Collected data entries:
┄┄┄┄┄┄

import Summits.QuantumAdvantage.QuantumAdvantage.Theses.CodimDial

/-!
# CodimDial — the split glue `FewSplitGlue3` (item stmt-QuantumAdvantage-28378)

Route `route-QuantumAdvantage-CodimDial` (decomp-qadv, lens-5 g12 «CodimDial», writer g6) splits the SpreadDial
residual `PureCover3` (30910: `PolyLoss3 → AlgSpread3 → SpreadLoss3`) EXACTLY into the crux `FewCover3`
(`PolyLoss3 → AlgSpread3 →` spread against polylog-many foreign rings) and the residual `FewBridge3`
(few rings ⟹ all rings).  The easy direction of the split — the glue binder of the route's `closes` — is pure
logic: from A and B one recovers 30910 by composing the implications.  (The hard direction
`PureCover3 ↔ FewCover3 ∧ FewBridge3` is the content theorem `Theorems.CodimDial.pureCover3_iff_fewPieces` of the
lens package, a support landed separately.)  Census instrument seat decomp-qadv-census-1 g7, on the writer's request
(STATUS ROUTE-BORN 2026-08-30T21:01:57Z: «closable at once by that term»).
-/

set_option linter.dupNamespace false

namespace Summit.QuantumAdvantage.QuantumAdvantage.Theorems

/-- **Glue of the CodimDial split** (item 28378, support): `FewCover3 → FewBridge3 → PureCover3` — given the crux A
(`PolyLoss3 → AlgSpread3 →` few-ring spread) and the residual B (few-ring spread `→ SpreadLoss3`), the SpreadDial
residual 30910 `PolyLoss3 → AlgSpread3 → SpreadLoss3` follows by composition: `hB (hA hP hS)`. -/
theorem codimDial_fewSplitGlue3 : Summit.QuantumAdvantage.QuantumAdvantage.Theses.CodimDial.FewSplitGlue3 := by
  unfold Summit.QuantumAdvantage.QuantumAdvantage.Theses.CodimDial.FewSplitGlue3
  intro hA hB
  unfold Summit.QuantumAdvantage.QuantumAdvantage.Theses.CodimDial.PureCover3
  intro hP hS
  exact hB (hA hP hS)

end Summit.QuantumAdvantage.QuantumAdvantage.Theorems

┄┄┄┄┄┄

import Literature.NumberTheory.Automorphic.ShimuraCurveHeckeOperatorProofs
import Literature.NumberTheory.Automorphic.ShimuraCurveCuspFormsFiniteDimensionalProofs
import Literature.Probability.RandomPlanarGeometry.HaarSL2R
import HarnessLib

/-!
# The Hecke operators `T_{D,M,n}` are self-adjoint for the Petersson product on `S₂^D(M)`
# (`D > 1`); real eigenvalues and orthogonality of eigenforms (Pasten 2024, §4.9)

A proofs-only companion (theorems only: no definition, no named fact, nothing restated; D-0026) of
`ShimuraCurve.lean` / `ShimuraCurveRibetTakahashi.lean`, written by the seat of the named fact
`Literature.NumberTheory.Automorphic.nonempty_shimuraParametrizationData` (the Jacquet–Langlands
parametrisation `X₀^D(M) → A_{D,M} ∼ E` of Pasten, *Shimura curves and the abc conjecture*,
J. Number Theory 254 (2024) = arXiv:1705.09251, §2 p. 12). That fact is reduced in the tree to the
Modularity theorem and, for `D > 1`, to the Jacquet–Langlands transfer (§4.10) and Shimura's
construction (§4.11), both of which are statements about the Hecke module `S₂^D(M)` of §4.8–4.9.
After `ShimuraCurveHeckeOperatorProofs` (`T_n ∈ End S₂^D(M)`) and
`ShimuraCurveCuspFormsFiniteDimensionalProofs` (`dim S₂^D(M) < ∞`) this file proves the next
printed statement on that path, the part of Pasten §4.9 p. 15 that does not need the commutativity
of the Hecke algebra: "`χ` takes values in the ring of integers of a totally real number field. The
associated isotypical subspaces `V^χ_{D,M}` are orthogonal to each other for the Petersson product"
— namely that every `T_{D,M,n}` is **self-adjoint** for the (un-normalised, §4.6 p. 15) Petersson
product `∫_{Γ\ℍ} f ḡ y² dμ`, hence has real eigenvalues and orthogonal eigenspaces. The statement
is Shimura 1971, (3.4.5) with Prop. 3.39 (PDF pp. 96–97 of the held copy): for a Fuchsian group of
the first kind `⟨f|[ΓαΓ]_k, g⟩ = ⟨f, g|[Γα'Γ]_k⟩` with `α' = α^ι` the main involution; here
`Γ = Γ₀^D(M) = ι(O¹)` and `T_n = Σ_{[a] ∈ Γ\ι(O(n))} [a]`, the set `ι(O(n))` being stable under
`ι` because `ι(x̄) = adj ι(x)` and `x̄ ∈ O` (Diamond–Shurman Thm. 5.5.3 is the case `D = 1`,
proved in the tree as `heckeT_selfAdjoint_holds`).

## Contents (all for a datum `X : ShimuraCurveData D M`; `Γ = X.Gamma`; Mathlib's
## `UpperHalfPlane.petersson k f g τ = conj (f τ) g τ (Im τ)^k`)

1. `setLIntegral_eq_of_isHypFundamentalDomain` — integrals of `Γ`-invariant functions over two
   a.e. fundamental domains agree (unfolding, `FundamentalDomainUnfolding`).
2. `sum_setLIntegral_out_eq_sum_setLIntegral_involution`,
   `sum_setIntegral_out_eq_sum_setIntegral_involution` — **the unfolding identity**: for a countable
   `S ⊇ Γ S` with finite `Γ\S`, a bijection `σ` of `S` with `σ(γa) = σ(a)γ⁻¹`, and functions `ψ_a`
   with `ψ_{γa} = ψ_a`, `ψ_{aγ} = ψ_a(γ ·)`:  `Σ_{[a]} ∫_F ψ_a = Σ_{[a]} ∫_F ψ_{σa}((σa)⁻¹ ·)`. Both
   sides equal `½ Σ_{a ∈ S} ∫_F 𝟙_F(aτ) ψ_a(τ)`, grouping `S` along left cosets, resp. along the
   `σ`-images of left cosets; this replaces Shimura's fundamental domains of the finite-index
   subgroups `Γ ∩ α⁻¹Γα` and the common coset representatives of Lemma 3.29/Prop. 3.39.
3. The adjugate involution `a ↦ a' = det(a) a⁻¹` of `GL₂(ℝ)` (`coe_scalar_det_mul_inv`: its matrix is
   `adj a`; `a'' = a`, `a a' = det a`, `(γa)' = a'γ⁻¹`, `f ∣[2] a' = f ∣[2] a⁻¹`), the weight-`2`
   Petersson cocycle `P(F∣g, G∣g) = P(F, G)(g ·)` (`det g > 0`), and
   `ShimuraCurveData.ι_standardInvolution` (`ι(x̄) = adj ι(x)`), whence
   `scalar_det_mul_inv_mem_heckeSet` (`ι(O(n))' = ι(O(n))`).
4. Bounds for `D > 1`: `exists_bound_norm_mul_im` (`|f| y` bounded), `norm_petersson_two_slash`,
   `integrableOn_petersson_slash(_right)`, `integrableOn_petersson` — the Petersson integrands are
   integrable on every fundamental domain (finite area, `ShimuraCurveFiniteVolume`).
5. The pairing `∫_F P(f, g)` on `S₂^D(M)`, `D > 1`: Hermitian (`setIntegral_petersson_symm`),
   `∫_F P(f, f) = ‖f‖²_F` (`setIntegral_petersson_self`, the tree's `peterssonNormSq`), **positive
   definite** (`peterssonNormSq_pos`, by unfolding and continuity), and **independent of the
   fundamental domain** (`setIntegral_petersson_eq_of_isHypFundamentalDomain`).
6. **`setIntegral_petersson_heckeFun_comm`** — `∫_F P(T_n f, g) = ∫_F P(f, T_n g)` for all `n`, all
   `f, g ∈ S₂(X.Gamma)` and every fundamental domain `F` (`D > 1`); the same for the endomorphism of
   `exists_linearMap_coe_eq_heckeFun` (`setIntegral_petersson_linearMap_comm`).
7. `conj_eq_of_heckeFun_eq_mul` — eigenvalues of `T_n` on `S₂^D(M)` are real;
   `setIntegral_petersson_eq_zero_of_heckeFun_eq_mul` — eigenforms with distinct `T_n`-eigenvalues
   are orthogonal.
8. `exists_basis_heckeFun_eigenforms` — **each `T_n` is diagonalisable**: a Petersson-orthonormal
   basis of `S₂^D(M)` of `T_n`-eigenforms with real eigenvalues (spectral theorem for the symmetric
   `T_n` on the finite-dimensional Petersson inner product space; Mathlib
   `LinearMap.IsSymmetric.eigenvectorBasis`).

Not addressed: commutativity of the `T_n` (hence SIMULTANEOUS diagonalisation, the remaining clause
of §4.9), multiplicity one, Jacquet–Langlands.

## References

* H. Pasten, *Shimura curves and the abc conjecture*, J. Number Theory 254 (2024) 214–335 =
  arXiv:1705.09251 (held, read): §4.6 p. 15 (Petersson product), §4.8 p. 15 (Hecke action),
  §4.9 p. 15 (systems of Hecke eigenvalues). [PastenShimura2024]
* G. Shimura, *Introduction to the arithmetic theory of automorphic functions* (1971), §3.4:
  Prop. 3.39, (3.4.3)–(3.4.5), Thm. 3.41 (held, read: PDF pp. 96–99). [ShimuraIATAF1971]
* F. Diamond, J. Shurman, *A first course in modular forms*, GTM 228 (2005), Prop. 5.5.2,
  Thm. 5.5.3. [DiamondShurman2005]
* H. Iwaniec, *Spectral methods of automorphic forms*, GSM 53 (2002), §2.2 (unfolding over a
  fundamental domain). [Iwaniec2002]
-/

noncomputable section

┄┄┄┄┄┄

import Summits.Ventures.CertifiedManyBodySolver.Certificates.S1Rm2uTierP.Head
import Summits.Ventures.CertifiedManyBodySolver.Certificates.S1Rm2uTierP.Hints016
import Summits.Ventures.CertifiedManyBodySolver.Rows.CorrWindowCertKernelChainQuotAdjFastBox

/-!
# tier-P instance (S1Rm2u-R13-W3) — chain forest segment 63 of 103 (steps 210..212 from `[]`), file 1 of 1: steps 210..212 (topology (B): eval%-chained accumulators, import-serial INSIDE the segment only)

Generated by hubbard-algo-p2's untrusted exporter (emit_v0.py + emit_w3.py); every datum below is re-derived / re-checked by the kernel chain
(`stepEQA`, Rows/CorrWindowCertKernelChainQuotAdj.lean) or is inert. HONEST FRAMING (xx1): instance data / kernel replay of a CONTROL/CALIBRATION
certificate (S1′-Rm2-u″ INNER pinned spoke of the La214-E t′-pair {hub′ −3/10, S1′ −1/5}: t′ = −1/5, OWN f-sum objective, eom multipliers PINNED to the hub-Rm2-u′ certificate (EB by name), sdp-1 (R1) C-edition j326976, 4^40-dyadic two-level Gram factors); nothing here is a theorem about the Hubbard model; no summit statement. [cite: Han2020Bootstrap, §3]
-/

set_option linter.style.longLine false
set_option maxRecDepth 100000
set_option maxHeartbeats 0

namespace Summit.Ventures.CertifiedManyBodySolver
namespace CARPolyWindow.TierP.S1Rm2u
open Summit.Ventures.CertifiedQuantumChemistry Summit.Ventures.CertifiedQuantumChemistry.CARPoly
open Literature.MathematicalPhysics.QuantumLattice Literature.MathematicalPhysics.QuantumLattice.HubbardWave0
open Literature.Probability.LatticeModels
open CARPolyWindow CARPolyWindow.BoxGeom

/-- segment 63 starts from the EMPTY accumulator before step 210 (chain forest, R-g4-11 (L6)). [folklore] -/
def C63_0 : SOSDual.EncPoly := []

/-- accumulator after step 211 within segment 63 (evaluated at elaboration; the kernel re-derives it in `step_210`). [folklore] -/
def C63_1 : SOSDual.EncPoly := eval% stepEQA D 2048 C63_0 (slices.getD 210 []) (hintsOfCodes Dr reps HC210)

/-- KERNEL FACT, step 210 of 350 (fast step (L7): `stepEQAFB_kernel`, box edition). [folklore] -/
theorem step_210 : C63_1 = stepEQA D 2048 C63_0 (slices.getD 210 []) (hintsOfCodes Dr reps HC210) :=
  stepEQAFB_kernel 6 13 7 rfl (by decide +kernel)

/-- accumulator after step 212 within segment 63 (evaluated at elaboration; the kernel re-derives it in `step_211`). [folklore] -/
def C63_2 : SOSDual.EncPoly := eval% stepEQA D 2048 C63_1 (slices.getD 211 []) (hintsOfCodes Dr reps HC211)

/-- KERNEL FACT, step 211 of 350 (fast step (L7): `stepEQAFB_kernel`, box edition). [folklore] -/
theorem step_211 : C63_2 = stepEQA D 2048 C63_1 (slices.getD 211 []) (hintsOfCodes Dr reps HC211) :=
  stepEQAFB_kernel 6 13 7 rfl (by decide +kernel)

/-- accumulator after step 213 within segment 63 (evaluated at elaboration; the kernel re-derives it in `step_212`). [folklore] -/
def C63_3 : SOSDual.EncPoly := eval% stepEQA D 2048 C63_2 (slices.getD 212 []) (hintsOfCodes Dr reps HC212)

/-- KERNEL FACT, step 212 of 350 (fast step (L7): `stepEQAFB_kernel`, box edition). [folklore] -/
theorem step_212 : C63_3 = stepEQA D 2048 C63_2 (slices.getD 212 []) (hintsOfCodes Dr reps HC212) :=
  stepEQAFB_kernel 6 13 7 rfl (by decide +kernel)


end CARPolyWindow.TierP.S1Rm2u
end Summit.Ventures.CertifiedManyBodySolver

┄┄┄┄┄┄

Problem statement -
For each line above that contains the word "Summits", give the line as it is written.

Answer to the problem -
import Summits.QuantumAdvantage.QuantumAdvantage.Theses.CodimDial
import Summits.Ventures.CertifiedManyBodySolver.Certificates.S1Rm2uTierP.Head
import Summits.Ventures.CertifiedManyBodySolver.Certificates.S1Rm2uTierP.Hints016
import Summits.Ventures.CertifiedManyBodySolver.Rows.CorrWindowCertKernelChainQuotAdjFastBox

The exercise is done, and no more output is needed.